Ти проверял гостиницы и мотели по всему штату, Даллас обзванивал шерифов самых отдаленных сельских графств, а я сидел в редакции «Ньюс энд курьер» в Чарлстоне, обзванивая издателей с просьбой поместить на первые полосы газет сообщение о пропаже Люси. Вернувшись в Колумбию, Дюпри начал обходить друзей Джона Хардина в грязных притонах неподалеку от университета. Когда в голове у Джона Хардина все путалось и было как в тумане, алкоголь становился его самым надежным убежищем. В барах он находил не слишком критично настроенных друзей, которые терпеливо слушали его, пока он зачитывал длинный список ополчившихся на него врагов. В этих комнатах с зеркальными стенами он находил успокоение в безучастности незнакомых людей, плывущих по течению в том же раю для дураков, куда обычно убегал Джон Хардин, когда у него случались приступы паники или когда на него начинал невыносимо давить груз страданий, доставшийся ему по праву рождения.
Дюпри знал о вечернем маршруте Джона Хардина и частенько отвечал на звонки барменов, если брат напивался так, что не стоял на ногах. Дюпри бесконечно трогало то, что Джону Хардину удалось войти в сообщество обездоленных, неприветливых мужчин и женщин, которым временами жизнь, как и ему, казалась непереносимой. Когда они узнали, что Джон Хардин исчез вместе с матерью, то доверились Дюпри, предоставив ему телефонные номера и имена остальных друзей. На третий день Дюпри разыскал парня, который рассказал ему, куда отправился Джон Хардин и как его найти.
Вернон Пелларин бродил среди таких же, как он, наркозависимых, которые открыто курили травку в двухстах футах от офиса Дюпри, на территории больницы штата. Вернон и сам был слегка обкуренным, а потому жизнерадостно сообщил Дюпри, что дал Джону Хардину ключи от своего рыбачьего домика на реке Эдисто. Кажется, это было две недели назад, в баре неподалеку от законодательного собрания штата. Домик перешел к Вернону и его брату Кэйси после смерти отца, но Кэйси им не пользовался, так как переехал в Спокейн, штат Вашингтон. Джон Хардин открылся новому другу, сообщив, что ему надо найти самое укромное, самое уединенное место в Америке, поскольку он собирается написать очерк, который изменит направление движения современного общества. Вернон горел желанием содействовать смелому прорыву в деле создания американской летописи. Домик у него был чистый, скромно обставленный и удобный. Однако добраться до него можно было только на лодке.
На следующее утро мы уселись в две плоскодонки — я с Ти в одной, Дюпри с Далласом в другой — и поплыли из Оранджбурга вниз по течению реки Эдисто. Нам нужно было забрать Люси в больницу, но при этом сделать так, чтобы, с одной стороны, не пострадал наш младший и самый слабый брат, а с другой — самим от него не пострадать. Когда Джон Хардин впадал в ярость, он мог запугать весь город, что было прекрасно известно в Уотерфорде, поскольку уже не раз повторялось.

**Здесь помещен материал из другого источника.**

/-- **Complex projective (state) 2-design**, by statement 2 of Zhu–Kueng–Grassl–Gross's
Proposition 1 at `t = 2`: a family `{ψ_j}_{j∈J}` of `K = |J|` unit vectors in `ℂ^V` (`N = |V|`)
with `(1/K) Σ_j (|ψ_j⟩⟨ψ_j|)^{⊗2} = P_[2]/D_[2] = (𝟙 + F)/(N(N+1))`.
[cite: ZhuEtAl2016, §2 Definition 1 and Proposition 1 (“{ψ_j} is a t-design ⇔ (1/K)Σ_j (|ψ_j⟩⟨ψ_j|)^{⊗t} = P_[t]/D_[t]”)] -/
structure IsStateTwoDesign (ψ : J → V → ℂ) : Prop where
  /-- every `ψ_j` is a unit vector -/
  norm_sq : ∀ j, ∑ a, Complex.normSq (ψ j a) = 1
  /-- the design identity `(1/K) Σ_j (|ψ_j⟩⟨ψ_j|)^{⊗2} = (𝟙 + F)/(N(N+1))` -/
  tensor_two :
    ((Fintype.card J : ℂ))⁻¹ • ∑ j, proj (ψ j) ⊗ₖ proj (ψ j) =
      (((Fintype.card V : ℂ)) * (Fintype.card V + 1))⁻¹ • ((1 : Matrix (V × V) (V × V) ℂ) + swapOp V)

omit [Fintype V] [DecidableEq V] in
/-- Diagonal entries of `|ψ⟩⟨ψ| ⊗ |ψ⟩⟨ψ|`: `⟨a c|(|ψ⟩⟨ψ|)^{⊗2}|a c⟩ = |ψ_a|²|ψ_c|²`. [folklore] -/
private theorem proj_kron_diag (ψ : V → ℂ) (a c : V) :
    (proj ψ ⊗ₖ proj ψ) (a, c) (a, c) = ((Complex.normSq (ψ a) * Complex.normSq (ψ c) : ℝ) : ℂ) := by
  rw [kroneckerMap_apply, proj, vecMulVec_apply, vecMulVec_apply]
  simp only [Pi.star_apply, Complex.star_def, Complex.mul_conj]
  push_cast; ring

/-- **Fourth moment of a state 2-design**: `(1/K) Σ_j |⟨x|ψ_j⟩|⁴ = 2/(N(N+1))`
(the `(x x, x x)` entry of the design identity: `⟨xx|(𝟙+F)|xx⟩ = 2`).
[cite: HangleiterEtAl2018, §3.1 (“the moments of the output probabilities of state 2-designs are also given by (eq:firstandsecondmoment)”: 𝔼[p²] = 2/(N(N+1)))] -/
theorem IsStateTwoDesign.fourth_moment {ψ : J → V → ℂ} (h : IsStateTwoDesign ψ) (x : V) :
    ((Fintype.card J : ℝ))⁻¹ * ∑ j, Complex.normSq (ψ j x) ^ 2 =
      2 / ((Fintype.card V : ℝ) * (Fintype.card V + 1)) := by
  have hx := congr_fun (congr_fun h.tensor_two (x, x)) (x, x)
  rw [Matrix.smul_apply, Matrix.sum_apply, Matrix.smul_apply, Matrix.add_apply, Matrix.one_apply_eq,
    swapOp, Matrix.of_apply, if_pos ⟨rfl, rfl⟩] at hx
  simp_rw [proj_kron_diag] at hx
  apply Complex.ofReal_injective
  push_cast
  rw [← Complex.ofReal_natCast, ← Complex.ofReal_natCast] at hx ⊢
  simp only [smul_eq_mul] at hx
  rw [show (∑ j, ((Complex.normSq (ψ j x) : ℂ)) ^ 2) =
      ∑ j, (((Complex.normSq (ψ j x) * Complex.normSq (ψ j x) : ℝ)) : ℂ) from
    sum_congr rfl fun j _ => by push_cast; ring]
  rw [hx]
  norm_num [div_eq_mul_inv, mul_comm]

/-- **Second moment of a state 2-design**: `(1/K) Σ_j |⟨x|ψ_j⟩|² = 1/N` (sum the `(x y, x y)`
entries over `y`: `Σ_y ⟨xy|(𝟙+F)|xy⟩ = N + 1`, and `Σ_y |ψ_y|² = 1`).
[cite: HangleiterEtAl2018, §3.1 (𝔼[p] = 1/N for state 2-designs)] -/
theorem IsStateTwoDesign.second_moment {ψ : J → V → ℂ} (h : IsStateTwoDesign ψ) (x : V) :
    ((Fintype.card J : ℝ))⁻¹ * ∑ j, Complex.normSq (ψ j x) = 1 / (Fintype.card V : ℝ) := by
  classical
  have hN : (0 : ℝ) < Fintype.card V := by
    have : Nonempty V := ⟨x⟩
    exact_mod_cast Fintype.card_pos
  -- sum the `((x,y),(x,y))` entries over `y`
  have hy : ∀ y, ((Fintype.card J : ℂ))⁻¹ * ∑ j, ((Complex.normSq (ψ j x) * Complex.normSq (ψ j y) : ℝ) : ℂ) =
      (((Fintype.card V : ℂ)) * (Fintype.card V + 1))⁻¹ * (1 + if x = y then 1 else 0) := by
    intro y
    have hxy := congr_fun (congr_fun h.tensor_two (x, y)) (x, y)
    rw [Matrix.smul_apply, Matrix.sum_apply, Matrix.smul_apply, Matrix.add_apply, Matrix.one_apply_eq,
      swapOp, Matrix.of_apply] at hxy
    simp_rw [proj_kron_diag] at hxy
    simp only [smul_eq_mul] at hxy
    rw [hxy]
    congr 2
    by_cases hxy' : x = y
    · subst hxy'; simp
    · simp [hxy']
  have hsum := Fintype.sum_congr _ _ hy
  -- left side: `(1/K) Σ_j |ψ_j x|² Σ_y |ψ_j y|² = (1/K) Σ_j |ψ_j x|²`
  rw [← mul_sum, sum_comm] at hsum
  have hL : ∑ j, ∑ y, (((Complex.normSq (ψ j x) * Complex.normSq (ψ j y) : ℝ)) : ℂ) =
      ∑ j, ((Complex.normSq (ψ j x) : ℝ) : ℂ) := by
    refine sum_congr rfl fun j _ => ?_
    push_cast
    rw [← mul_sum]
    have := h.norm_sq j
    rw [show (∑ y, ((Complex.normSq (ψ j y) : ℂ))) = ((∑ y, Complex.normSq (ψ j y) : ℝ) : ℂ) by
      push_cast; rfl, this]
    push_cast; ring
  rw [hL] at hsum
  -- right side: `Σ_y (1 + [x=y]) = N + 1`
  have hR : ∑ y, ((((Fintype.card V : ℂ)) * (Fintype.card V + 1))⁻¹ * (1 + if x = y then (1 : ℂ) else 0)) =
      ((Fintype.card V : ℂ))⁻¹ := by
    rw [← mul_sum, sum_add_distrib, sum_const, card_univ, sum_ite_eq univ x, if_pos (mem_univ _),
      nsmul_eq_mul, mul_one]
    have hN' : (Fintype.card V : ℂ) ≠ 0 := by exact_mod_cast hN.ne'
    have hN1 : ((Fintype.card V : ℂ)) + 1 ≠ 0 := by
      exact_mod_cast (by positivity : ((Fintype.card V : ℝ)) + 1 ≠ 0)
    field_simp
  rw [hR] at hsum
  apply Complex.ofReal_injective
  push_cast
  rw [hsum, one_div]

/-- A state 2-design over a nonempty index space is a nonempty family (the design identity fails
for `K = 0`, whose left side is `0`). [cite: ZhuEtAl2016, §2.1 (“Any t-design in dimension d has
at least binom(d+⌈t/2⌉−1, ⌈t/2⌉)·binom(d+⌊t/2⌋−1, ⌊t/2⌋) elements”; only K ≥ 1 is proved here)] -/
theorem IsStateTwoDesign.card_pos {ψ : J → V → ℂ} (h : IsStateTwoDesign ψ) (x : V) :
    0 < Fintype.card J := by
  rcases Nat.eq_zero_or_pos (Fintype.card J) with hK | hK
  · exfalso
    have h4 := h.fourth_moment x
    rw [hK, Nat.cast_zero, _root_.inv_zero, zero_mul] at h4
    have hN : (0 : ℝ) < Fintype.card V := by
      have : Nonempty V := ⟨x⟩
      exact_mod_cast Fintype.card_pos
    have : (0 : ℝ) < 2 / ((Fintype.card V : ℝ) * (Fintype.card V + 1)) := by positivity
    linarith
  · exact hK

/-- **Anticoncentration of state 2-designs** (Theorem 5 “in exactly the same way for … state
2-designs”, exact case ε = 0): if `{ψ_j}_{j∈J}` is a complex projective 2-design in `ℂ^V`, `N = |V|`,
then for every basis state `x` and `0 ≤ α ≤ 1`,
`Pr_{j ∼ unif(J)}[ |⟨x|ψ_j⟩|² > α/N ] ≥ (1−α)²/2`.
[cite: HangleiterEtAl2018, Theorem 5 and §3 (“Theorem 5 also holds in exactly the same way for
relative ε-approximate state 2-designs”), §3.1 (state-2-design moments via [zhu_clifford_2016])] -/
theorem IsStateTwoDesign.anticoncentration {ψ : J → V → ℂ} (h : IsStateTwoDesign ψ) (x : V)
    {α : ℝ} (hα0 : 0 ≤ α) (hα1 : α ≤ 1) :
    (1 - α) ^ 2 / 2 ≤
      (#(univ.filter fun j => α / (Fintype.card V) < Complex.normSq (ψ j x)) : ℝ) /
        Fintype.card J := by
  have hKr : (0 : ℝ) < Fintype.card J := by exact_mod_cast h.card_pos x
  have hN : 0 < Fintype.card V := by
    have : Nonempty V := ⟨x⟩
    exact Fintype.card_pos
  have key := anticoncentration_exact (fun _ : J => ((Fintype.card J : ℝ))⁻¹)
    (fun j => Complex.normSq (ψ j x)) (fun _ => by positivity)
    (by rw [sum_const, card_univ, nsmul_eq_mul, mul_inv_cancel₀ hKr.ne']) hN hα0 hα1
    (by rw [← mul_sum, h.second_moment x]) (by rw [← mul_sum, h.fourth_moment x])
  rw [sum_const, nsmul_eq_mul] at key
  rw [div_eq_mul_inv]
  exact key

/-! #### Non-vacuity: the six one-qubit stabilizer states are a 2-design -/

/-- `1/√2 ∈ ℂ` (plumbing constant for the stabilizer states). [folklore] -/
private def sqrtHalf : ℂ := ((Real.sqrt 2)⁻¹ : ℝ)

/-- `(1/√2)² = 1/2`. [folklore] -/
private lemma sqrtHalf_mul_self : sqrtHalf * sqrtHalf = 1 / 2 := by
  unfold sqrtHalf
  rw [← Complex.ofReal_mul, ← mul_inv, Real.mul_self_sqrt (by norm_num : (0:ℝ) ≤ 2)]
  push_cast; ring

/-- `1/√2` is real. [folklore] -/
private lemma conj_sqrtHalf : conj sqrtHalf = sqrtHalf := by
  unfold sqrtHalf; exact Complex.conj_ofReal _

/-- `|1/√2|² = 1/2`. [folklore] -/
private lemma normSq_sqrtHalf : Complex.normSq sqrtHalf = 1 / 2 := by
  unfold sqrtHalf
  rw [Complex.normSq_ofReal, ← mul_inv, Real.mul_self_sqrt (by norm_num : (0:ℝ) ≤ 2)]
  norm_num

open Complex in
/-- The six one-qubit stabilizer states `|0⟩, |1⟩, |+⟩, |−⟩, |+i⟩, |−i⟩ ∈ ℂ²` (the eigenvectors of
the Pauli operators Z, X, Y). [cite: ZhuEtAl2016, §2.1 (“Another interesting example of 2-designs are
complete sets of mutually unbiased bases (MUB) … the set of stabilizer states is particularly
prominent”)] -/
def stabilizerQubit : Fin 6 → Fin 2 → ℂ :=
  ![![1, 0], ![0, 1], ![sqrtHalf, sqrtHalf], ![sqrtHalf, -sqrtHalf],
    ![sqrtHalf, sqrtHalf * I], ![sqrtHalf, -(sqrtHalf * I)]]

/-- **Non-vacuity of `IsStateTwoDesign`**: the six one-qubit stabilizer states (a complete set of
three mutually unbiased bases of `ℂ²`) satisfy the design identity
`(1/6) Σ_j (|ψ_j⟩⟨ψ_j|)^{⊗2} = (𝟙 + F)/6`, checked entry by entry.
[cite: ZhuEtAl2016, §2.1 (“Another interesting example of 2-designs are complete sets of mutually
unbiased bases (MUB)”)] -/
theorem stabilizerQubit_isStateTwoDesign : IsStateTwoDesign stabilizerQubit := by
  constructor
  · intro j
    fin_cases j <;>
      simp [stabilizerQubit, Fin.sum_univ_succ, normSq_sqrtHalf, Complex.normSq_neg,
        Complex.normSq_mul] <;> norm_num
  · ext ⟨a, c⟩ ⟨b, d⟩
    have h2 : sqrtHalf * sqrtHalf = 1 / 2 := sqrtHalf_mul_self
    have h4 : sqrtHalf ^ 4 = 1 / 4 := by
      rw [show sqrtHalf ^ 4 = (sqrtHalf * sqrtHalf) * (sqrtHalf * sqrtHalf) by ring, h2]; norm_num
    have hc : conj sqrtHalf = sqrtHalf := conj_sqrtHalf
    fin_cases a <;> fin_cases b <;> fin_cases c <;> fin_cases d <;>
      simp [Fin.sum_univ_succ, kroneckerMap_apply, proj, swapOp, stabilizerQubit, hc,
        Complex.conj_I] <;> ring_nf <;> simp [Complex.I_sq] <;> ring_nf <;> norm_num [h2, h4]

end StateDesigns

section CollisionProbability

/-! ### Collision probability and α-anti-concentration (v3; Dalzell–Hunter-Jones–Brandão 2022) -/

variable {V : Type*} [Fintype V]

/-- The **collision probability** `Z := Σ_{x∈M} Pr[X = x]²` of a distribution `p` on a finite outcome
set `M` — “the probability that two identical independent copies of X will be equal to each other”.
(The Barriers file `UncorrectedNoise.lean` carries the `PMF (List Bool)` version `collisionMass`; this
is the finite-type form used with the design vocabulary above.)
[cite: DalzellHunterJonesBrandao2022, §7.3 (display “Z := Σ_{x∈M} Pr[X=x]² = 𝔼[p²]·|M| = …”) and Definition 3] -/
def collisionProb (p : V → ℝ) : ℝ := ∑ x, p x ^ 2

/-- **Definition 3** (α-anti-concentrated distribution): “a random variable X over a set M of outcomes
is α-anti-concentrated for 0 < α ≤ 1 if Z := Σ_{x∈M} Pr[X=x]² ≤ 1/(|M| α).”
[cite: DalzellHunterJonesBrandao2022, §7.3 Definition 3] -/
def IsAnticoncentrated (α : ℝ) (p : V → ℝ) : Prop :=
  collisionProb p ≤ 1 / ((Fintype.card V : ℝ) * α)

/-- **Definition 4** (α-anti-concentrated ensemble / “architecture”), finite weighted form: an ensemble
`ω ↦ p_ω` with weights `μ` is α-anti-concentrated if the AVERAGE collision probability satisfies
`Z := 𝔼_U[Σ_x p_U(x)²] ≤ (α qⁿ)⁻¹` (`|V| = qⁿ`).
[cite: DalzellHunterJonesBrandao2022, §7.3 Definition 4 and §2 eq. (Z := 𝔼_U[Σ_x p_U(x)²])] -/
def IsAnticoncentratedEnsemble {Ω : Type*} [Fintype Ω] (α : ℝ) (μ : Ω → ℝ) (p : Ω → V → ℝ) : Prop :=
  ∑ ω, μ ω * collisionProb (p ω) ≤ 1 / ((Fintype.card V : ℝ) * α)

/-- `Z ≥ 1/|M|` for every probability vector: “the collision probability takes its minimal value
Z = |M|⁻¹” at the uniform distribution (Cauchy–Schwarz).
[cite: DalzellHunterJonesBrandao2022, §7.3 (paragraph before Definition 3)] -/
theorem inv_card_le_collisionProb (p : V → ℝ) (hp1 : ∑ x, p x = 1) :
    1 / (Fintype.card V : ℝ) ≤ collisionProb p := by
  classical
  rcases isEmpty_or_nonempty V with hV | hV
  · simp [collisionProb, Fintype.card_eq_zero]
  have hN : (0 : ℝ) < Fintype.card V := by exact_mod_cast Fintype.card_pos
  -- Cauchy–Schwarz: (Σ p)² ≤ |V| Σ p²
  have hcs : (∑ x, p x) ^ 2 ≤ (Fintype.card V : ℝ) * ∑ x, p x ^ 2 := by
    have := sq_sum_le_card_mul_sum_sq (s := (univ : Finset V)) (f := p)
    simpa using this
  rw [hp1, one_pow] at hcs
  rw [collisionProb, div_le_iff₀ hN, mul_comm]
  exact hcs

/-- The uniform distribution has `Z = 1/|M|` (“1-anti-concentrated if and only if it is the uniform
distribution” — the ‘if’ direction). [cite: DalzellHunterJonesBrandao2022, §7.3 (sentence after Definition 3)] -/
theorem collisionProb_uniform [Nonempty V] :
    collisionProb (fun _ : V => ((Fintype.card V : ℝ))⁻¹) = 1 / (Fintype.card V : ℝ) := by
  have hN : (0 : ℝ) < Fintype.card V := by exact_mod_cast Fintype.card_pos
  rw [collisionProb, sum_const, card_univ, nsmul_eq_mul]
  field_simp

/-- “Thus a distribution is 1-anti-concentrated if [and only if] it is the uniform distribution” — the
uniform distribution is 1-anti-concentrated (non-vacuity of Definition 3).
[cite: DalzellHunterJonesBrandao2022, §7.3 (sentence after Definition 3)] -/
theorem isAnticoncentrated_one_uniform [Nonempty V] :
    IsAnticoncentrated 1 (fun _ : V => ((Fintype.card V : ℝ))⁻¹) := by
  unfold IsAnticoncentrated
  rw [collisionProb_uniform, mul_one]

Мы полностью отдались на волю быстрой полноводной реки Эдисто. С обоих берегов к воде склонялись дубы, касаясь друг друга ветвями, передавая, так сказать, из рук в руки птиц и змей. Когда мы проплывали под низкими ветвями, водяные змеи не спускали глаз с наших лодок. Даллас насчитал семь рептилий, обвившихся вокруг ветвей одного из дубов.